I am trying to figure out how to effectively use the new Spark-Connect feature of Spark version >= 3.4.0. Specifically, I want so set up a kubernetes Spark cluster where various applications (mainly pyspark) will connect and submit their workloads. It is my understanding (and please correct me if I'm wrong) that by running the command

./sbin/start-connect-server.sh --packages org.apache.spark:spark-connect_2.12:3.4.0

a shared Spark Context is created, and it is not possible to submit further configurations (i.e. driver/executor cores and memory, packages, etc.) after it is created.

The command creates a spark driver instance inside the pod running the spark connect server (i.e. in client mode).

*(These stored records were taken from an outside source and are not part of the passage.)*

import Summits.AnomalousDissipation.AnomalousDissipation.Theses.NeutralTaylorWaves

/-!
# Crux `TaylorWaveQuasiSteady` (stmt-AnomalousDissipation-16293, route NeutralTaylorWaves, rank 3) — birth skeleton (BC3)

`Lines/birth.lean` of the CONSTRUCTION crux of route `NeutralTaylorWaves`: ONE fixed smooth divergence-free
mean-zero force `f`, `ν_n → 0⁺`, `E`, `ε₀ > 0` and, for every order `K`, a constant `C_K` and for EVERY `n` smooth
divergence-free mean-zero `w`, smooth `q`, drift `|c| ≤ C_K` with `∫|w|² ≤ E` (light), `|ν_n‖∇w‖² − ε₀| ≤ C_K√ν_n`
(loud), `‖w·∇w − ν_nΔw + ∇q − c∂₂w − f‖₂² ≤ C_K ν_n^K` (quasi-steady to all orders with the SAME `f`).

## The cut: FORMAL (profile level, `T³ × T¹`) → RIGOROUS (evaluation on the fast phase)

The crux is a nonlinear-geometric-optics (BKW) construction.  Every such construction factors through the same
seam, and the seam is typed here with the tree's torus calculus (`UnitAddTorus (Fin 4)` carries the profile
variables `(x, θ)`; no new Literature notion is needed):

* `stub_profiles` (HARDEST, open — the crux transferred to `C⁺`): an all-orders family of smooth monophase
  profiles `P_{K,n}(x, θ)`, `Q_{K,n}`, drifts `c_{K,n}` and ONE force `f` solving the two-scale steady
  Navier–Stokes system on `T⁴` to order `ν_n^K` POINTWISE, exactly two-scale divergence-free, light, slow-`C¹`
  bounded uniformly in `n`, horizontally mean-free after evaluation, and LOUD on the fast phase
  (`∫_{T⁴}|k|²‖∂_θP‖² → ε₀ > 0` at rate `ε_n`).  `C⁺` is easier than the crux in the precise sense that `ε`
  is a COEFFICIENT of PDEs on a fixed domain: formal power series in `ε`, a triangular hierarchy of LINEAR
  profile equations after the leading (neutral Kelvin wave) order, solvability = streamline-circulation
  conditions — the route's declared mechanism (Cheverry–Guès–Métivier doi:10.1016/j.ansens.2003.10.001,
  Cheverry arXiv:math/0402408, Lifschitz–Hameiri doi:10.1063/1.858155, Bayly doi:10.1103/physrevlett.57.2160).
* `stub_taylorDissipationLaw` (true, M): `ν_n‖∇(P∘e_n)‖₂² = ∫_{T⁴}|k|²‖∂_θP‖² + O(ε_n)` — two-scale chain rule
  plus the fast-phase AVERAGING LEMMA with rate `1/((n+1)m)`; this is where LOUD with rate `√ν` comes from.
* `stub_residualTransfer` (true, M): the evaluated, vertically Galilei-normalised field `w = P∘e_n − a e₂`,
  `c' = c − a` is smooth, divergence free, mean zero, light, has the same enstrophy, and its steady residual is
  the evaluated profile residual pointwise (first- and second-order two-scale chain rule through the smooth
  phase map `e_n : T³ → T⁴`), hence `≤ C ν_n^K` in `L²`.
* `TaylorWaveQuasiSteady_of` (REAL proof, no `sorry`): `ν_n := ε_n² = 1/(n+1)²` (positive, `→ 0`,
  `√ν_n = ε_n`), the force and levels of stub 1, constants `max C₂ (C₁ + C_K)`, triangle inequality for LOUD.

Normalisations (no loss): `ν_n = ε_n²` exactly (a factor `κ` is removed by the amplitude scaling
`(w, q, c, f, ν) ↦ (aw, a²q, ac, a²f, aν)` of steady Navier–Stokes); the fast phase has unit period; the drift
axis `e₂` is the crux's `∂₂`; only HORIZONTAL means are constrained (the vertical mean is absorbed EXACTLY by the
drift: `(W − ae₂)·∇(W − ae₂) − (c − a)∂₂(W − ae₂) = W·∇W − c∂₂W`).

Costume check: the `θ`-independent embedding `P(x, θ) := w_n(x)` of an arbitrary crux family into stub 1 FAILS
(`∂_θP = 0` forces `∫|k|²‖∂_θP‖² = 0 ≠ ε₀`, and `‖∂ᵢP‖ ≤ C_K` uniformly in `n` fails for gradients `∼ ν^{-1/2}`):
stub 1 is strictly more structured than the crux (the loud family IS a monophase two-scale family), not a
restatement; stubs 2–3 cannot produce a force or a loud family on their own (BC3 probes, NOTES.md).

Disproof used: none relevant — `ledger crux ls stmt-AnomalousDissipation-16293` shows no `Disproof.lean` /
`Negative/` lemma (2026-08-17); the negatives index of the summit (6 refuted statements: ScalarLift2halfD,
CorrelationEnergyUnboundedNeg, TaylorCertificatePair, GPEnergyCeiling, EnsembleCeilingBridge, RobustDecayQuantum)
contains nothing about two-scale quasi-steady families, so no stub instantiates a refuted statement.
Hardest stub: `stub_profiles` (its why-might-fail is the crux's own).  Registrar seat
`planner-skel-stmt-AnomalousDissipation-16293-0`, 2026-08-17; single-source generator `gen_birth.py` in the seat folder.
-/

-- `Summit.<Summit>.<Problem>`: single-conjunct summit, the duplicate namespace component is mandated (CONVENTIONS §2).
set_option linter.dupNamespace false

noncomputable section

open scoped BigOperators InnerProductSpace
open Filter Set Topology MeasureTheory

namespace Summit.AnomalousDissipation.AnomalousDissipation.Cruxes.TaylorWaveQuasiSteady.Birth

/-! ## Local two-scale (monophase BKW) vocabulary on `T⁴ = T³ × T¹`

A PROFILE is a function on `UnitAddTorus (Fin 4)`: slow point `x = (y₀, y₁, y₂) ∈ T³`, fast phase
`θ = y₃ ∈ T¹ = ℝ/ℤ`.  The phase of the line is `S(x) = m·x₂ + G(x₀, x₁)` (`m ∈ ℕ`, `m ≥ 1`, the axial
wavenumber; `G` smooth and `x₂`-independent — in the route `G = G̃ ∘ ψ`, a first integral of the base
array), the small parameter is `ε_n = 1/(n+1)` (wavelength = Taylor microscale), the viscosity is
`ν_n = ε_n²`, and the evaluated field at level `n` is `w(x) = P(x, θ_n(x))` with the fast phase
`θ_n(x) = S(x)/ε_n = (n+1)m·x₂ + (n+1)G(x) (mod 1)` — well defined on `T³` because `(n+1)m ∈ ℕ`.
Chain rule: `∂ᵢ[P ∘ e_n] = (∂ᵢP + ε⁻¹ kᵢ ∂_θ P) ∘ e_n` with `k = ∇S = ∇G + m e₂`, whence the
two-scale operators below (all stated with the tree's `Torus.partialDeriv` on `T⁴`; the bridges
`Torus.fderiv_apply_eq_sum_partialDeriv`, `Torus.laplacian_eq_sum_partialDeriv_partialDeriv`,
`Torus.gradient_apply` identify them with `Torus.convect/laplacian/gradient` of the evaluated field). -/

/-- `ε_n = 1/(n+1)`: the small parameter (wavelength, = Taylor microscale `√ν_n`) at level `n`. -/
def epsN (n : ℕ) : ℝ := 1 / ((n : ℝ) + 1)

/-- `ν_n = ε_n²`: the viscosity at level `n` (so that `ν_n Δ` is `O(1)` on the fast phase). -/
def nuN (n : ℕ) : ℝ := epsN n ^ 2

/-- The slow point of a two-scale point `y = (x, θ) ∈ T⁴`: forget the fast phase. -/
def slow (y : UnitAddTorus (Fin 4)) : UnitAddTorus (Fin 3) := fun i => y i.castSucc

/-- The fast phase at level `n`: `θ_n(x) = (n+1)m • x₂ + ↑((n+1) G x) ∈ ℝ/ℤ` (`= S(x)/ε_n mod 1`). -/
def fastPhase (m : ℕ) (G : UnitAddTorus (Fin 3) → ℝ) (n : ℕ) (x : UnitAddTorus (Fin 3)) : UnitAddCircle :=
  ((n + 1) * m) • x 2 + ((((n : ℝ) + 1) * G x : ℝ) : UnitAddCircle)

/-- The two-scale evaluation map `e_n : T³ → T⁴`, `x ↦ (x, θ_n x)`. -/
def phaseMap (m : ℕ) (G : UnitAddTorus (Fin 3) → ℝ) (n : ℕ) (x : UnitAddTorus (Fin 3)) : UnitAddTorus (Fin 4) :=
  @Fin.snoc 3 (fun _ => UnitAddCircle) x (fastPhase m G n x)

/-- Components of the phase gradient `k = ∇S = ∇G + m e₂` (with `∂₂G = 0`: `k = (∂₀G, ∂₁G, m)`). -/
def phaseGrad (m : ℕ) (G : UnitAddTorus (Fin 3) → ℝ) (i : Fin 3) (x : UnitAddTorus (Fin 3)) : ℝ :=
  Literature.Analysis.FunctionSpaces.Torus.partialDeriv i G x + if i = 2 then (m : ℝ) else 0

/-- The two-scale partial derivative in the slow direction `i` at scale `ε`:
`D^ε_i Φ = ∂_{yᵢ} Φ + ε⁻¹ kᵢ(x) ∂_θ Φ` (`θ` = the last coordinate of `T⁴`). -/
def tsDeriv {F : Type*} [NormedAddCommGroup F] [NormedSpace ℝ F] (ε : ℝ) (m : ℕ)
    (G : UnitAddTorus (Fin 3) → ℝ) (i : Fin 3) (Φ : UnitAddTorus (Fin 4) → F) (y : UnitAddTorus (Fin 4)) : F :=
  Literature.Analysis.FunctionSpaces.Torus.partialDeriv i.castSucc Φ y +
    (ε⁻¹ * phaseGrad m G i (slow y)) • Literature.Analysis.FunctionSpaces.Torus.partialDeriv (Fin.last 3) Φ y

/-- Two-scale divergence `∑ᵢ D^ε_i Pᵢ`. -/
def tsDiv (ε : ℝ) (m : ℕ) (G : UnitAddTorus (Fin 3) → ℝ) (P : UnitAddTorus (Fin 4) → EuclideanSpace ℝ (Fin 3))
    (y : UnitAddTorus (Fin 4)) : ℝ :=
  ∑ i : Fin 3, (tsDeriv ε m G i P y) i

/-- Two-scale convective derivative `(P · D^ε) Φ = ∑ⱼ Pⱼ D^ε_j Φ`. -/
def tsConvect {F : Type*} [NormedAddCommGroup F] [NormedSpace ℝ F] (ε : ℝ) (m : ℕ)
    (G : UnitAddTorus (Fin 3) → ℝ) (P : UnitAddTorus (Fin 4) → EuclideanSpace ℝ (Fin 3))
    (Φ : UnitAddTorus (Fin 4) → F) (y : UnitAddTorus (Fin 4)) : F :=
  ∑ j : Fin 3, (P y) j • tsDeriv ε m G j Φ y

/-- Two-scale Laplacian `∑ᵢ D^ε_i D^ε_i Φ` (`= |k|² ε⁻² ∂_θ² + 2ε⁻¹ k·∇∂_θ + ε⁻¹ (ΔS) ∂_θ + Δ_x`). -/
def tsLaplacian {F : Type*} [NormedAddCommGroup F] [NormedSpace ℝ F] (ε : ℝ) (m : ℕ)
    (G : UnitAddTorus (Fin 3) → ℝ) (Φ : UnitAddTorus (Fin 4) → F) (y : UnitAddTorus (Fin 4)) : F :=
  ∑ i : Fin 3, tsDeriv ε m G i (tsDeriv ε m G i Φ) y

/-- Two-scale gradient of a scalar profile, `(D^ε_i Q)ᵢ ∈ ℝ³`. -/
def tsGrad (ε : ℝ) (m : ℕ) (G : UnitAddTorus (Fin 3) → ℝ) (Q : UnitAddTorus (Fin 4) → ℝ)
    (y : UnitAddTorus (Fin 4)) : EuclideanSpace ℝ (Fin 3) :=
  WithLp.toLp 2 fun i : Fin 3 => tsDeriv ε m G i Q y

/-- The two-scale STEADY residual with viscosity `ε²`, drift `c` along `x₂` and force `f(x)`:
`(P·D^ε)P − ε² ∑ᵢ(D^ε_i)²P + D^εQ − c D^ε_2 P − f ∘ slow` — the profile whose evaluation on the fast
phase is `w·∇w − ν_nΔw + ∇q − c∂₂w − f` for `w = P ∘ e_n`, `q = Q ∘ e_n`, `ε = ε_n`. -/
def tsResidual (ε : ℝ) (m : ℕ) (G : UnitAddTorus (Fin 3) → ℝ)
    (f : UnitAddTorus (Fin 3) → EuclideanSpace ℝ (Fin 3)) (P : UnitAddTorus (Fin 4) → EuclideanSpace ℝ (Fin 3))
    (Q : UnitAddTorus (Fin 4) → ℝ) (c : ℝ) (y : UnitAddTorus (Fin 4)) : EuclideanSpace ℝ (Fin 3) :=
  tsConvect ε m G P P y - ε ^ 2 • tsLaplacian ε m G P y + tsGrad ε m G Q y - c • tsDeriv ε m G 2 P y - f (slow y)

/-- The fast-phase DISSIPATION DENSITY `|k(x)|² ‖∂_θ P(x,θ)‖²` of a profile: its `T⁴`-mean is the
`ν → 0` limit of `ν‖∇w‖₂²` for the evaluated Taylor-scale family (`stub_taylorDissipationLaw`). -/
def dissDensity (m : ℕ) (G : UnitAddTorus (Fin 3) → ℝ) (P : UnitAddTorus (Fin 4) → EuclideanSpace ℝ (Fin 3))
    (y : UnitAddTorus (Fin 4)) : ℝ :=
  ∑ i : Fin 3, phaseGrad m G i (slow y) ^ 2 *
    ‖Literature.Analysis.FunctionSpaces.Torus.partialDeriv (Fin.last 3) P y‖ ^ 2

I was also able to set kubernetes as a master, and thus have spark executors be created dynamically uppon task submission from my clients application.

What I want to know is if it is possible to configure the spark cluster in "cluster mode" instead, so that the driver is instantiated in a separate pod from the spark-connect server?

Also, is it possible to run the spark-connect server in high-availability mode?

Finally, are there any configurations that can be passed from the spark session builder object, something like:

from pyspark.sql import SparkSession

spark = (SparkSession.builder
.remote("sc://spark-connect.spark.svc.cluster.local:15002")
.config("spark.xxx.yyy", "some-value")
.getOrCreate())

Thanks to anyone who can answer!

1

There are 1 answers

0
scienceseba On BEST ANSWER

I ended up writing my own helm chart for deploying a Spark Connect cluster on Kubernetes (EKS on AWS): https://github.com/sebastiandaberdaku/charts/tree/gh-pages/spark-connect.

To answer my questions in order:

It is not possible to run Spark Connect in "cluster-mode". Only "client-mode" is supported as of v3.5.0.

The Spark Connect server cannot be set-up in HA mode out of the box. In my helm chart I am using a stateful set where the user can set the desired replicas and the Service will route the requests from a user to the server pod based on the client's IP address (https://kubernetes.io/docs/reference/networking/virtual-ips/#session-affinity). So it is basically like having multiple independent clusters.

Finally, some level of dependency management seems to be available at the Session level: https://www.databricks.com/blog/python-dependency-management-spark-connect.